_WHAT YOU NEED TO DO_
Go over the lines below, and when one contains the word "hsqrtD", copy it.

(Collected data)
[Start of section]
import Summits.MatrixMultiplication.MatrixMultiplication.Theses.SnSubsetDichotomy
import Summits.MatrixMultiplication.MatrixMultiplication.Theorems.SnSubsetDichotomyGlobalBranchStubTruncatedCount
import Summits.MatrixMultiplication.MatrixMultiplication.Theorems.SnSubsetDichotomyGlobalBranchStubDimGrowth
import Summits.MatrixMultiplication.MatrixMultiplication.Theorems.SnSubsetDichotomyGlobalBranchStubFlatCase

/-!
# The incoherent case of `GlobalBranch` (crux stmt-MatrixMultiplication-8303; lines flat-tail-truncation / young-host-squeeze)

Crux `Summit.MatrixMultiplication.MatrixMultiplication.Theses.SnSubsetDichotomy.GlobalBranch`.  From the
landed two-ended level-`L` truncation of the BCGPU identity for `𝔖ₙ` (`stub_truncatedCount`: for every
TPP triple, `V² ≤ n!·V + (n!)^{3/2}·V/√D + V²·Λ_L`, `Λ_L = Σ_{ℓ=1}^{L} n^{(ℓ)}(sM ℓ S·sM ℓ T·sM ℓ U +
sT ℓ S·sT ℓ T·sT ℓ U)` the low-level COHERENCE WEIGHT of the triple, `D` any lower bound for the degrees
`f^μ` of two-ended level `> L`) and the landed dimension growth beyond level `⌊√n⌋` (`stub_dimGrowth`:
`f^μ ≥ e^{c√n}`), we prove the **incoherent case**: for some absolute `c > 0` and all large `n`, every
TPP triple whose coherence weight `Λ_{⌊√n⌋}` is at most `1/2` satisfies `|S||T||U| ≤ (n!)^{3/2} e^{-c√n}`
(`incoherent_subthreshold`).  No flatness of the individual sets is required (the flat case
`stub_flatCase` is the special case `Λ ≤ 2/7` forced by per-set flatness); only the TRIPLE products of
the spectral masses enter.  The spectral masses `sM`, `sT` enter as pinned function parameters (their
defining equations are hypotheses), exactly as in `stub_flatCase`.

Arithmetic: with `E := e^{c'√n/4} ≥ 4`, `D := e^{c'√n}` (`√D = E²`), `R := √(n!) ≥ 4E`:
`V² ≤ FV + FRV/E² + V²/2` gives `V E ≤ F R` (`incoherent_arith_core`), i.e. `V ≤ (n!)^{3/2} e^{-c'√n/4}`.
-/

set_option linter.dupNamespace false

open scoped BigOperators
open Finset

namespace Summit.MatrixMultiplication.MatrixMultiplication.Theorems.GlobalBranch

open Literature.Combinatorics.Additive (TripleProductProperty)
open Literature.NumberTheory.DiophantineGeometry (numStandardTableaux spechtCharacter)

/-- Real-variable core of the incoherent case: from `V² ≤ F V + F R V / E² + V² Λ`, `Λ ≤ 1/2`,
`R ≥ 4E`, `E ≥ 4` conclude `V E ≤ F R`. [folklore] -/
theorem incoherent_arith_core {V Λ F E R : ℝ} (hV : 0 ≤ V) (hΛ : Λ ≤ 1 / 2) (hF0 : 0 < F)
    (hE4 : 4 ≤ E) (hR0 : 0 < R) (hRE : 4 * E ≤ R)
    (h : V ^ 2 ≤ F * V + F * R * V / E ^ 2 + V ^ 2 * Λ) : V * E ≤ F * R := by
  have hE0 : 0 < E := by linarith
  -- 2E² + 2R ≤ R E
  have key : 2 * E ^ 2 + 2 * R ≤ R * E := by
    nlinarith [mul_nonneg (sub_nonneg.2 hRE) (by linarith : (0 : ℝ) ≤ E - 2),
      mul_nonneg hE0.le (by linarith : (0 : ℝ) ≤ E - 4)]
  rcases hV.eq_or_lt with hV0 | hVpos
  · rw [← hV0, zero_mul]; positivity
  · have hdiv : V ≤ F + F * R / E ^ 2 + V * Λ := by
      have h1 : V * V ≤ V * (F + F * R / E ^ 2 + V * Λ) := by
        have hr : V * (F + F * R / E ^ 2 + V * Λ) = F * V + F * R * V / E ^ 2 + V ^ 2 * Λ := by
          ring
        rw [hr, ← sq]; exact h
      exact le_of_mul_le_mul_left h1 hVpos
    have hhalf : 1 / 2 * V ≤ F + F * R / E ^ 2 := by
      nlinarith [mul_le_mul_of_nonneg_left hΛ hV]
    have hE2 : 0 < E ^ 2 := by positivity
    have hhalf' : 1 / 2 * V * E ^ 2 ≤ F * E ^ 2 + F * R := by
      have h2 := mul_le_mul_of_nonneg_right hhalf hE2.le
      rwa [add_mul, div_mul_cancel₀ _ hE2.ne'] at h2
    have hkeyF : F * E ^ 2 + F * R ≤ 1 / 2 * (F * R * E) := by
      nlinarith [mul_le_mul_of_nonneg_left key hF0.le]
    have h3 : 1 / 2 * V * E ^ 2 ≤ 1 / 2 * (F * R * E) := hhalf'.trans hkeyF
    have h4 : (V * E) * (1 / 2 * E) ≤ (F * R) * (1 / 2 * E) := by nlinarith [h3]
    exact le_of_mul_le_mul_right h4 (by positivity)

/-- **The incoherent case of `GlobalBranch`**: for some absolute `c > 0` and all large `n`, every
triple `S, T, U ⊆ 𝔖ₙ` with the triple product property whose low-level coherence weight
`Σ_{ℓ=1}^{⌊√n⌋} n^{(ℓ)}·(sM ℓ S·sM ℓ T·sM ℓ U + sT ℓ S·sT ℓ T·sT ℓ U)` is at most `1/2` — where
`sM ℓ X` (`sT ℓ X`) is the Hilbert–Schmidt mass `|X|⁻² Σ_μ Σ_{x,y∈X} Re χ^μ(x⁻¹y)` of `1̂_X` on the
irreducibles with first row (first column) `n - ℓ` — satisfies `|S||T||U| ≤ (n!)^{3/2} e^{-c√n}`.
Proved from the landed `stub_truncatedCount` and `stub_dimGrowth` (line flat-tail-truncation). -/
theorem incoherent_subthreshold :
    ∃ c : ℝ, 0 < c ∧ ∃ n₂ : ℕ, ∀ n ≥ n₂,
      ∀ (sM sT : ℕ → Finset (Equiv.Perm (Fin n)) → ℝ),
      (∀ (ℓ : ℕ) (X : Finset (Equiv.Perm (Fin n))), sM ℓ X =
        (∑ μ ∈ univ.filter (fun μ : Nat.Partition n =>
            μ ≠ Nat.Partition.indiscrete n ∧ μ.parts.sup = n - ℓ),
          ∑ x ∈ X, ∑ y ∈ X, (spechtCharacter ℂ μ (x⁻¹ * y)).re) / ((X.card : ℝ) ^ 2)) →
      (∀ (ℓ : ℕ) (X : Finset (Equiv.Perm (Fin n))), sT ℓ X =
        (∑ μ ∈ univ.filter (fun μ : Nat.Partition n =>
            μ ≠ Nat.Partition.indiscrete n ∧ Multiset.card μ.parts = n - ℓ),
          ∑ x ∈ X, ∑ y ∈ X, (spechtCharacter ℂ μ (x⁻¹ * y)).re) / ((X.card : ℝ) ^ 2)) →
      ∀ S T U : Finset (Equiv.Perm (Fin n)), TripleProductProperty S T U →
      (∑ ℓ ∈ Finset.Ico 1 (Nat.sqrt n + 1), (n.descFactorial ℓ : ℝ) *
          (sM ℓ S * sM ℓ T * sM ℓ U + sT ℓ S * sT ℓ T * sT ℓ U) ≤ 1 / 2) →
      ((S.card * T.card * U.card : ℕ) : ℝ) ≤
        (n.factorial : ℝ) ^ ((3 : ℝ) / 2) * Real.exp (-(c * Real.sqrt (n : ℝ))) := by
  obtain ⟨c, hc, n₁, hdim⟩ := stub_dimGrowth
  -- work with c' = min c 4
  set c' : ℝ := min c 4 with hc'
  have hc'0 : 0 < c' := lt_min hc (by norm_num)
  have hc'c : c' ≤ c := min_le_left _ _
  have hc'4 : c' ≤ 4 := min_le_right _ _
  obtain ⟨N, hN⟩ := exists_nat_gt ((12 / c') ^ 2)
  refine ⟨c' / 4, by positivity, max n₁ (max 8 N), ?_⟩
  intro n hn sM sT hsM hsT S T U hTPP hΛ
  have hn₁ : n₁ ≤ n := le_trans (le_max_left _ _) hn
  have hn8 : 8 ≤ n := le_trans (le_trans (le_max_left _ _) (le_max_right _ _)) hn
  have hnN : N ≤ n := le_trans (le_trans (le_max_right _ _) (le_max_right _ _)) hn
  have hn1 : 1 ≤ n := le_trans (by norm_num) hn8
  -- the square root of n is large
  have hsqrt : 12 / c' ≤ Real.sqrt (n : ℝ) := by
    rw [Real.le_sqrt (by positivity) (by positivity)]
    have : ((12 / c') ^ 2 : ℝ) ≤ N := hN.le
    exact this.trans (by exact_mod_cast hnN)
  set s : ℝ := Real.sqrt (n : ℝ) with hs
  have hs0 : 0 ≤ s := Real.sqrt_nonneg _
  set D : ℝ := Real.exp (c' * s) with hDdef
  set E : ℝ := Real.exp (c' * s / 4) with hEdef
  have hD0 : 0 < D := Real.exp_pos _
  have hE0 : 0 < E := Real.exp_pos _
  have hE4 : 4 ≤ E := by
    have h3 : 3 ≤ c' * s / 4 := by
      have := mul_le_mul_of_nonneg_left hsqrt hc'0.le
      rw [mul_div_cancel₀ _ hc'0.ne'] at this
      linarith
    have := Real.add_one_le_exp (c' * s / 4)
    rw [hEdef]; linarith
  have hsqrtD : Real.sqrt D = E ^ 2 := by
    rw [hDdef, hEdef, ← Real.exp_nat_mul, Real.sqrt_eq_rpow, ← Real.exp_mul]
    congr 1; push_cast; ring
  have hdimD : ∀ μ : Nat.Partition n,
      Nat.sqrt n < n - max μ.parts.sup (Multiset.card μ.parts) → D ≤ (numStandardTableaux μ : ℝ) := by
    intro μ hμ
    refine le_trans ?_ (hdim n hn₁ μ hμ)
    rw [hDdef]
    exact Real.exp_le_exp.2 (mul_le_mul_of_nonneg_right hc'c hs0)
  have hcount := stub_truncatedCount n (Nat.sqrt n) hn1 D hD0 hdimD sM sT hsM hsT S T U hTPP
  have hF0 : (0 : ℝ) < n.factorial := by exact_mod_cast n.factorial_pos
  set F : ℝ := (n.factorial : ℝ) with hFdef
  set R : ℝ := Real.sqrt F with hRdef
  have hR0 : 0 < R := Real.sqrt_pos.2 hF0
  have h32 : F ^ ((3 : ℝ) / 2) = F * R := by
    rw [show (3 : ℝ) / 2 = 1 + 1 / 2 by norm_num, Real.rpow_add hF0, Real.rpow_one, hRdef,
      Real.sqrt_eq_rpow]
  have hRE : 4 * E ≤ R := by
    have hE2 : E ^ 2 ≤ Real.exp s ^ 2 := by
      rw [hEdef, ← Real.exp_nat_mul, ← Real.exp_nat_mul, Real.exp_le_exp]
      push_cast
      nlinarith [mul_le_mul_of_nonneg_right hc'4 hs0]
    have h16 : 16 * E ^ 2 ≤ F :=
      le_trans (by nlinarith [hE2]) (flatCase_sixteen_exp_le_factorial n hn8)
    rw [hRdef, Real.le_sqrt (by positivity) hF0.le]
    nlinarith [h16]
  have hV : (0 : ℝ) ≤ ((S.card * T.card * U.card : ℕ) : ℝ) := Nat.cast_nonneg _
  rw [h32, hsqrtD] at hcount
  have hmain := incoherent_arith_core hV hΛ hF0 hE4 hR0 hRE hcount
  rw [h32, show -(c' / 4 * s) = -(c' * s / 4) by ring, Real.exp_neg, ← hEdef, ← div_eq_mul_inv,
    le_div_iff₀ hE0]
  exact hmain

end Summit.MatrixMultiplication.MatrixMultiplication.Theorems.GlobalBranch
[End of section]
[Start of section]
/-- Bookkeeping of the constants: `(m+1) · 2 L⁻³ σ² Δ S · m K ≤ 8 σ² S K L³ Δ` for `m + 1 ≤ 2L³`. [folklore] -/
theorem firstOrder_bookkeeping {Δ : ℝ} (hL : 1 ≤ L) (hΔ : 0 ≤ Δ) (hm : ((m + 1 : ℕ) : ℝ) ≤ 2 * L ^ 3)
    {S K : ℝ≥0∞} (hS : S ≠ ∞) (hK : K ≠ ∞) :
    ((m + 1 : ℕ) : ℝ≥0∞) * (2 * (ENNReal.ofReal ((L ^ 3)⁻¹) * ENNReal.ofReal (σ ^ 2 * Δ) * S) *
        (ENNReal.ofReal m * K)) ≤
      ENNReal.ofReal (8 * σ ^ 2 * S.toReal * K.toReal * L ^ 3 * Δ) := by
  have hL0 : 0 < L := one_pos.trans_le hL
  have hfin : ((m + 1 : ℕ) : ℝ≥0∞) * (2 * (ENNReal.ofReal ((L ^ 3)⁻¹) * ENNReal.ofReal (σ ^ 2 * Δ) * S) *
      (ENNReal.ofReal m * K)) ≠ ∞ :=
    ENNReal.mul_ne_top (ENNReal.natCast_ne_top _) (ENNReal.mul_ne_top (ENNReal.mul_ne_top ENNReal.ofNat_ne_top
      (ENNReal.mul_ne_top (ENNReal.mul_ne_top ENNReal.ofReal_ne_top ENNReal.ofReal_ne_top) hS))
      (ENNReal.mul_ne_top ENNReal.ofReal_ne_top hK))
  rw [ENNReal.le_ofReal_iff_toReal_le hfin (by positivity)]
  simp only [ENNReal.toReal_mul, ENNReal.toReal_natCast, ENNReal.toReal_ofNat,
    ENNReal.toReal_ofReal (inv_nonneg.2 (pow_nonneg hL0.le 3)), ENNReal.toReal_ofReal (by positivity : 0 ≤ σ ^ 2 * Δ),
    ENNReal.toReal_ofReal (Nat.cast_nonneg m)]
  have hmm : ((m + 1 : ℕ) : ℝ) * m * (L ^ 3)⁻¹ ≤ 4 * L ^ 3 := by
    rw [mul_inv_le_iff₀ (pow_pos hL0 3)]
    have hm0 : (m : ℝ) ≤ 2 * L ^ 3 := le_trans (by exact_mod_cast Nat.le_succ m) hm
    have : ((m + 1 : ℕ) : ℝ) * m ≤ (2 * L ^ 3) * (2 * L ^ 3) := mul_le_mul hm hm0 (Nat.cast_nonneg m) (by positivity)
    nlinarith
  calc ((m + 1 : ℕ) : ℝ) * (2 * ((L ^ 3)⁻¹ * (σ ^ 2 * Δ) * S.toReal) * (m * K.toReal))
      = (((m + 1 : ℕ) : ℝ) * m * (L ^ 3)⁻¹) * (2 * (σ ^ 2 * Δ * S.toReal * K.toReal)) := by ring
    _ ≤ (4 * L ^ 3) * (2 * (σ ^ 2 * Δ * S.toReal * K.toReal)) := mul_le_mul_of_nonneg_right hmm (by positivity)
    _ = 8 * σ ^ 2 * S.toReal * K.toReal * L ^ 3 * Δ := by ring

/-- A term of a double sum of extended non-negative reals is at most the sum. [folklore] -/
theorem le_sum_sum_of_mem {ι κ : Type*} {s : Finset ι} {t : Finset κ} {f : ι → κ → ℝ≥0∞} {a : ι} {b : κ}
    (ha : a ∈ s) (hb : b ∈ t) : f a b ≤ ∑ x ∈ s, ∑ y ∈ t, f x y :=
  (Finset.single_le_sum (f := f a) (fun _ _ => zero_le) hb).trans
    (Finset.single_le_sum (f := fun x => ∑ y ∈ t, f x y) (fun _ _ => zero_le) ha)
[End of section]
_RESPONSE TO THIS TASK_
  have hsqrtD : Real.sqrt D = E ^ 2 := by
  rw [h32, hsqrtD] at hcount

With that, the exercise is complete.